## [Try it]
Retype only the lines at the head of the records, first through the one with "(CEHR (3.4), tree);", exactly as written.

-.-.-

/-! ## 1. ★ (MD₂) ⟹ (KD₂): smooth duality, CEHR (3.4), `η ↓ 0`, exhaustion -/

/-- **★ (MD₂) ⟹ (KD₂).**  For `0 < θ₁ < θ₂ < 1/T` use (MD₂) with `r = θ₂/θ₁`, `ε = θ₂ − θ₁`;
test with the smooth compactly supported `G_η = χ_n e^{θ₁H} Dᵢ/√(Dᵢ²+η²)` (`χ_n = 1` on `|y| ≤ n`):
since `|t| ≤ t²/√(t²+η²) + η`, `∫_{|y|≤n} e^{θ₁H}|Dᵢ| ≤ ∫ G_η Dᵢ + η ∫ χ_n e^{θ₁H} ≤ (∫|G_η|^r p
dy)^{1/r} C e^{εH(z)} + η M_n` and `∫ |G_η|^r p dy ≤ ∫ e^{θ₂H} dP_s(z,·) ≤ e^{2γTθ₂s} e^{θ₂H(z)}`
(CEHR (3.4), tree); let `η ↓ 0`, then `n → ∞`.
[cite: CuneoEckmannHairerReyBellet2018, §3 eq. (3.4)] -/
theorem lyapunovWeightedDensitySobolev₂_of_scoreDual (hSD : DensityScoreDualBound₂) :
    LyapunovWeightedDensitySobolev₂ := by
  intro ω₂ lam β γ hω hl hβ hγ T hT N hN θ₁ θ₂ hθ₁ hθ₁₂ hθ₂
  have hθ₂0 : 0 < θ₂ := hθ₁.trans hθ₁₂
  have hgap : 0 < θ₂ - θ₁ := sub_pos.2 hθ₁₂
  set r : ℝ := θ₂ / θ₁ with hr
  have hr1 : 1 < r := (one_lt_div hθ₁).2 hθ₁₂
  have hr0 : 0 < r := one_pos.trans hr1
  obtain ⟨δ₀, C, hδ₀, hC0, hW⟩ := hSD ω₂ lam β γ hω hl hβ hγ T hT N hN r (θ₂ - θ₁) hr1 hgap
  -- shrink `δ₀`: both temperatures positive and `θ₂ < 1/max(T ± δ/2)`
  have hTθ : θ₂ * T < 1 := by rwa [lt_div_iff₀ hT] at hθ₂
  have hg : 0 < 1 / θ₂ - T := by
    rw [sub_pos, lt_div_iff₀ hθ₂0]; linarith
  set H := (pinnedChain ω₂ lam β γ).hamiltonian N with hH
  set B : ℝ := Real.exp (2 * γ * T * θ₁) * C with hBdef
  refine ⟨min δ₀ (min T (1 / θ₂ - T)), 4 * B, lt_min hδ₀ (lt_min hT hg),
    fun δ hδ p hp s hs hs1 b hb z => ?_⟩
  have hδ₀' : |δ| < δ₀ := lt_of_lt_of_le hδ (min_le_left _ _)
  have hδT : |δ| < T := lt_of_lt_of_le hδ ((min_le_right _ _).trans (min_le_left _ _))
  have hδg : |δ| < 1 / θ₂ - T := lt_of_lt_of_le hδ ((min_le_right _ _).trans (min_le_right _ _))
  obtain ⟨⟨hδ1, hδ2⟩, hδ3, hδ4⟩ := And.intro (abs_lt.1 hδT) (abs_lt.1 hδg)
  have hL : 0 < T + δ / 2 := by linarith
  have hR : 0 < T - δ / 2 := by linarith
  have hm0 : 0 < max (T + δ / 2) (T - δ / 2) := lt_max_iff.2 (Or.inl hL)
  have hm : max (T + δ / 2) (T - δ / 2) < 1 / θ₂ := max_lt (by linarith) (by linarith)
  have hθmax : θ₂ < 1 / max (T + δ / 2) (T - δ / 2) := by
    rw [lt_div_iff₀ hm0]
    calc θ₂ * max (T + δ / 2) (T - δ / 2) < θ₂ * (1 / θ₂) := mul_lt_mul_of_pos_left hm hθ₂0
      _ = 1 := mul_one_div_cancel hθ₂0.ne'
  have hs0 : 0 < s := by linarith
  have hN0 : 0 < N := by omega
  have hW' := hW δ hδ₀' p hp s hs hs1 b hb z
  -- the kernel at time `s` from `z`: density `p(s,z,·)`, CEHR (3.4)
  set μ := (pinnedChain ω₂ lam β γ).transitionKernel N (T + δ / 2) (T - δ / 2) s.toNNReal z
    with hμ
  have hk : μ = volume.withDensity fun y => ENNReal.ofReal (p s z y) := hp.kernel_eq hs0 z
  have hpm : Measurable (p s z) := (hp.contDiff_right hs0 z).continuous.measurable
  have hp0 : ∀ y, 0 ≤ p s z y := hp.2.1 s hs0 z
  have hHc : Continuous H := pinnedChain_continuous_hamiltonian ω₂ lam β γ N
  have hE₁c : Continuous fun y => Real.exp (θ₁ * H y) := (continuous_const.mul hHc).rexp
  have hE₂m : Measurable fun y => Real.exp (θ₂ * H y) := (continuous_const.mul hHc).rexp.measurable
  have hpow : ∀ y, Real.exp (θ₁ * H y) ^ r = Real.exp (θ₂ * H y) := fun y => by
    rw [← Real.exp_mul]; congr 1; rw [hr]; field_simp
  obtain ⟨hwi, hwb⟩ := integrable_and_abs_integral_transitionKernel_le hω hl hβ hγ hN0 hL hR hθ₂0
    hθmax s.toNNReal z zero_le_one hE₂m (fun y => by rw [one_mul, abs_of_pos (Real.exp_pos _)])
  simp only [one_mul, Real.coe_toNNReal _ hs0.le] at hwb
  have hwb' : ∫ y, Real.exp (θ₂ * H y) ∂μ ≤ Real.exp (2 * γ * T * θ₂) * Real.exp (θ₂ * H z) := by
    refine (le_abs_self _).trans (hwb.trans (mul_le_mul_of_nonneg_right ?_ (Real.exp_pos _).le))
    refine Real.exp_le_exp.2 ?_
    have h1 : θ₂ * γ * (T + δ / 2 + (T - δ / 2)) * s = (2 * γ * T * θ₂) * s := by ring
    rw [h1]
    exact mul_le_of_le_one_right (by positivity) hs1
  -- `(∫ |G|^r p dy)^{1/r} ≤ e^{2γTθ₁} e^{θ₁H(z)}` whenever `|G| ≤ e^{θ₁H}`
  have hGr : ∀ G : PhaseSpace N → ℝ, Measurable G → (∀ y, |G y| ≤ Real.exp (θ₁ * H y)) →
      (∫ y, |G y| ^ r * p s z y) ^ (1 / r) ≤ Real.exp (2 * γ * T * θ₁) * Real.exp (θ₁ * H z) := by
    intro G hGm hG
    have h1 : ∫ y, |G y| ^ r * p s z y = ∫ y, |G y| ^ r ∂μ := by
      rw [hk, integral_withDensity_ofReal_phaseSpace hpm hp0]
      exact integral_congr_ae (ae_of_all _ fun y => mul_comm _ _)
    have h2 : ∫ y, |G y| ^ r ∂μ ≤ ∫ y, Real.exp (θ₂ * H y) ∂μ :=
      integral_mono_of_nonneg (ae_of_all _ fun y => Real.rpow_nonneg (abs_nonneg _) _) hwi
        (ae_of_all _ fun y => (Real.rpow_le_rpow (abs_nonneg _) (hG y) hr0.le).trans_eq (hpow y))
    have h0 : 0 ≤ ∫ y, |G y| ^ r ∂μ := integral_nonneg fun y => Real.rpow_nonneg (abs_nonneg _) _
    rw [h1]
    refine (Real.rpow_le_rpow h0 (h2.trans hwb') (by positivity)).trans (le_of_eq ?_)
    rw [← Real.exp_add, ← Real.exp_add, ← Real.exp_mul]
    congr 1
    rw [hr]; field_simp
  have hBz : (Real.exp (2 * γ * T * θ₁) * Real.exp (θ₁ * H z)) *
      (C * Real.exp ((θ₂ - θ₁) * H z)) = B * Real.exp (θ₂ * H z) := by
    rw [hBdef, show θ₂ * H z = θ₁ * H z + (θ₂ - θ₁) * H z by ring, Real.exp_add]; ring
  -- per-term estimate
  have hterm : ∀ i : Fin 4,
      Integrable (fun y => Real.exp (θ₁ * H y) * |densityDeriv p s b z i y|) ∧
        ∫ y, Real.exp (θ₁ * H y) * |densityDeriv p s b z i y| ≤ B * Real.exp (θ₂ * H z) := by
    intro i
    set f := densityDeriv p s b z i with hf
    have hfd : ContDiff ℝ ∞ f := contDiff_densityDeriv hp hs0 b z i
    have hfc : Continuous f := hfd.continuous
    have hHd : ContDiff ℝ ∞ H := pinnedChain_contDiff_hamiltonian ω₂ lam β γ N
    have hE₁d : ContDiff ℝ ∞ fun y => Real.exp (θ₁ * H y) :=
      Real.contDiff_exp.comp (contDiff_const.mul hHd)
    -- exhaust by balls
    refine integrable_and_integral_le_of_indicator_closedBall (hE₁c.mul hfc.abs)
      (fun y => mul_nonneg (Real.exp_pos _).le (abs_nonneg _)) fun n => ?_
    set K : Set (PhaseSpace N) := closedBall 0 (n : ℝ) with hK
    have hKi : Integrable (K.indicator fun y => Real.exp (θ₁ * H y) * |f y|) :=
      ((hE₁c.mul hfc.abs).continuousOn.integrableOn_compact
        (isCompact_closedBall _ _)).integrable_indicator measurableSet_closedBall
    -- the smooth cutoff `χ = 1` on `K`, `0 ≤ χ ≤ 1`, compactly supported (tree)
    have hR : (0 : ℝ) < n + 1 := by positivity
    set χ : PhaseSpace N → ℝ := ewCutoff N (n + 1) with hχ
    have hχd : ContDiff ℝ ∞ χ := ewCutoff_contDiff (n := ⊤) _
    have hχK : HasCompactSupport χ := hasCompactSupport_ewCutoff hR
    have hχ0 : ∀ y, 0 ≤ χ y := fun y => ewCutoff_nonneg _ y
    have hχ1 : ∀ y, χ y ≤ 1 := fun y => ewCutoff_le_one _ y
    have hχK1 : ∀ y ∈ K, χ y = 1 := fun y hy =>
      ewCutoff_eq_one hR (by rw [hK, mem_closedBall_zero_iff] at hy; linarith)
    have hχE : Integrable fun y => χ y * Real.exp (θ₁ * H y) :=
      (hχd.continuous.mul hE₁c).integrable_of_hasCompactSupport hχK.mul_right
    set Mχ : ℝ := ∫ y, χ y * Real.exp (θ₁ * H y) with hMχ
    have hMχ0 : 0 ≤ Mχ := integral_nonneg fun y => mul_nonneg (hχ0 y) (Real.exp_pos _).le
    -- for every `η > 0`: test with the SMOOTH `G_η = χ e^{θ₁H} f/√(f²+η²)`
    have hη : ∀ η : ℝ, 0 < η → ∫ y, K.indicator (fun y => Real.exp (θ₁ * H y) * |f y|) y ≤
        B * Real.exp (θ₂ * H z) + η * Mχ := by
      intro η hη
      set ψ : ℝ → ℝ := fun t => t / Real.sqrt (t ^ 2 + η ^ 2) with hψ
      have hψd : ContDiff ℝ ∞ ψ := by
        refine contDiff_id.div (((contDiff_id.pow 2).add contDiff_const).sqrt fun t => ?_)
          fun t => ?_
        · exact (by positivity : (0 : ℝ) < id t ^ 2 + η ^ 2).ne'
        · exact (Real.sqrt_pos.2 (by positivity : (0 : ℝ) < id t ^ 2 + η ^ 2)).ne'
      set G : PhaseSpace N → ℝ := fun y => χ y * (Real.exp (θ₁ * H y) * ψ (f y)) with hGdef
      have hGd : ContDiff ℝ ∞ G := hχd.mul (hE₁d.mul (hψd.comp hfd))
      have hGK : HasCompactSupport G := hχK.mul_right
      have hGle : ∀ y, |G y| ≤ Real.exp (θ₁ * H y) := fun y => by
        rw [hGdef]; dsimp only
        rw [abs_mul, abs_mul, abs_of_nonneg (hχ0 y), abs_of_pos (Real.exp_pos _)]
        calc χ y * (Real.exp (θ₁ * H y) * |ψ (f y)|) ≤ 1 * (Real.exp (θ₁ * H y) * 1) :=
              mul_le_mul (hχ1 y) (mul_le_mul_of_nonneg_left (abs_le_sgnApprox_mul_add _ hη).2
                (Real.exp_pos _).le) (by positivity) zero_le_one
          _ = Real.exp (θ₁ * H y) := by ring
      -- pointwise: `1_K e^{θ₁H}|f| ≤ G_η f + η χ e^{θ₁H}`
      have hpt : ∀ y, K.indicator (fun y => Real.exp (θ₁ * H y) * |f y|) y ≤
          G y * f y + η * (χ y * Real.exp (θ₁ * H y)) := by
        intro y
        have hψf : 0 ≤ ψ (f y) * f y := by
          rw [hψ]; dsimp only; rw [div_mul_eq_mul_div]
          exact div_nonneg (mul_self_nonneg _) (Real.sqrt_nonneg _)
        by_cases hy : y ∈ K
        · rw [Set.indicator_of_mem hy]
          have e1 : G y * f y + η * (χ y * Real.exp (θ₁ * H y)) =
              Real.exp (θ₁ * H y) * (ψ (f y) * f y + η) := by
            rw [hGdef]; dsimp only; rw [hχK1 y hy]; ring
          rw [e1]
          exact mul_le_mul_of_nonneg_left (abs_le_sgnApprox_mul_add _ hη).1 (Real.exp_pos _).le
        · rw [Set.indicator_of_notMem hy]
          have e1 : G y * f y = χ y * Real.exp (θ₁ * H y) * (ψ (f y) * f y) := by
            rw [hGdef]; ring
          rw [e1]
          exact add_nonneg (mul_nonneg (mul_nonneg (hχ0 y) (Real.exp_pos _).le) hψf)
            (mul_nonneg hη.le (mul_nonneg (hχ0 y) (Real.exp_pos _).le))
      have hGfi : Integrable fun y => G y * f y :=
        (hGd.continuous.mul hfc).integrable_of_hasCompactSupport hGK.mul_right
      calc ∫ y, K.indicator (fun y => Real.exp (θ₁ * H y) * |f y|) y
          ≤ ∫ y, (G y * f y + η * (χ y * Real.exp (θ₁ * H y))) :=
            integral_mono hKi (hGfi.add (hχE.const_mul η)) hpt
        _ = (∫ y, G y * f y) + η * Mχ := by
            rw [integral_add hGfi (hχE.const_mul η), integral_const_mul]
        _ ≤ |∫ y, G y * f y| + η * Mχ := by linarith [le_abs_self (∫ y, G y * f y)]
        _ ≤ (∫ y, |G y| ^ r * p s z y) ^ (1 / r) * (C * Real.exp ((θ₂ - θ₁) * H z)) + η * Mχ := by
            linarith [hW' G hGd hGK i]
        _ ≤ (Real.exp (2 * γ * T * θ₁) * Real.exp (θ₁ * H z)) * (C * Real.exp ((θ₂ - θ₁) * H z)) +
              η * Mχ := by
            linarith [mul_le_mul_of_nonneg_right (hGr G hGd.continuous.measurable hGle)
              (mul_nonneg hC0 (Real.exp_pos ((θ₂ - θ₁) * H z)).le)]
        _ = B * Real.exp (θ₂ * H z) + η * Mχ := by rw [hBz]
    -- `η ↓ 0`
    refine le_of_forall_pos_le_add fun ε hε => ?_
    have hεM : ε / (Mχ + 1) * Mχ ≤ ε := by
      rw [div_mul_eq_mul_div, div_le_iff₀ (by positivity : (0 : ℝ) < Mχ + 1)]
      nlinarith
    exact (hη (ε / (Mχ + 1)) (by positivity)).trans (by linarith [hεM])
  -- sum the four terms
  have e : (fun y => Real.exp (θ₁ * H y) * densitySobolevSum₂ p s b z y) = fun y =>
      ∑ i, Real.exp (θ₁ * H y) * |densityDeriv p s b z i y| :=
    funext fun y => by rw [densitySobolevSum₂_eq_sum, Finset.mul_sum]
  rw [e]
  refine ⟨integrable_finsetSum _ fun i _ => (hterm i).1, ?_⟩
  rw [integral_finsetSum _ fun i _ => (hterm i).1]
  calc ∑ i, ∫ y, Real.exp (θ₁ * H y) * |densityDeriv p s b z i y|
      ≤ ∑ _i : Fin 4, B * Real.exp (θ₂ * H z) := Finset.sum_le_sum fun i _ => (hterm i).2
    _ = 4 * B * Real.exp (θ₂ * H z) := by
      rw [Finset.sum_const, Finset.card_univ, Fintype.card_fin, nsmul_eq_mul]; push_cast; ring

-.-.-

## [Task output]
/-! ## 1. ★ (MD₂) ⟹ (KD₂): smooth duality, CEHR (3.4), `η ↓ 0`, exhaustion -/

/-- **★ (MD₂) ⟹ (KD₂).**  For `0 < θ₁ < θ₂ < 1/T` use (MD₂) with `r = θ₂/θ₁`, `ε = θ₂ − θ₁`;
test with the smooth compactly supported `G_η = χ_n e^{θ₁H} Dᵢ/√(Dᵢ²+η²)` (`χ_n = 1` on `|y| ≤ n`):
since `|t| ≤ t²/√(t²+η²) + η`, `∫_{|y|≤n} e^{θ₁H}|Dᵢ| ≤ ∫ G_η Dᵢ + η ∫ χ_n e^{θ₁H} ≤ (∫|G_η|^r p
dy)^{1/r} C e^{εH(z)} + η M_n` and `∫ |G_η|^r p dy ≤ ∫ e^{θ₂H} dP_s(z,·) ≤ e^{2γTθ₂s} e^{θ₂H(z)}`
(CEHR (3.4), tree); let `η ↓ 0`, then `n → ∞`.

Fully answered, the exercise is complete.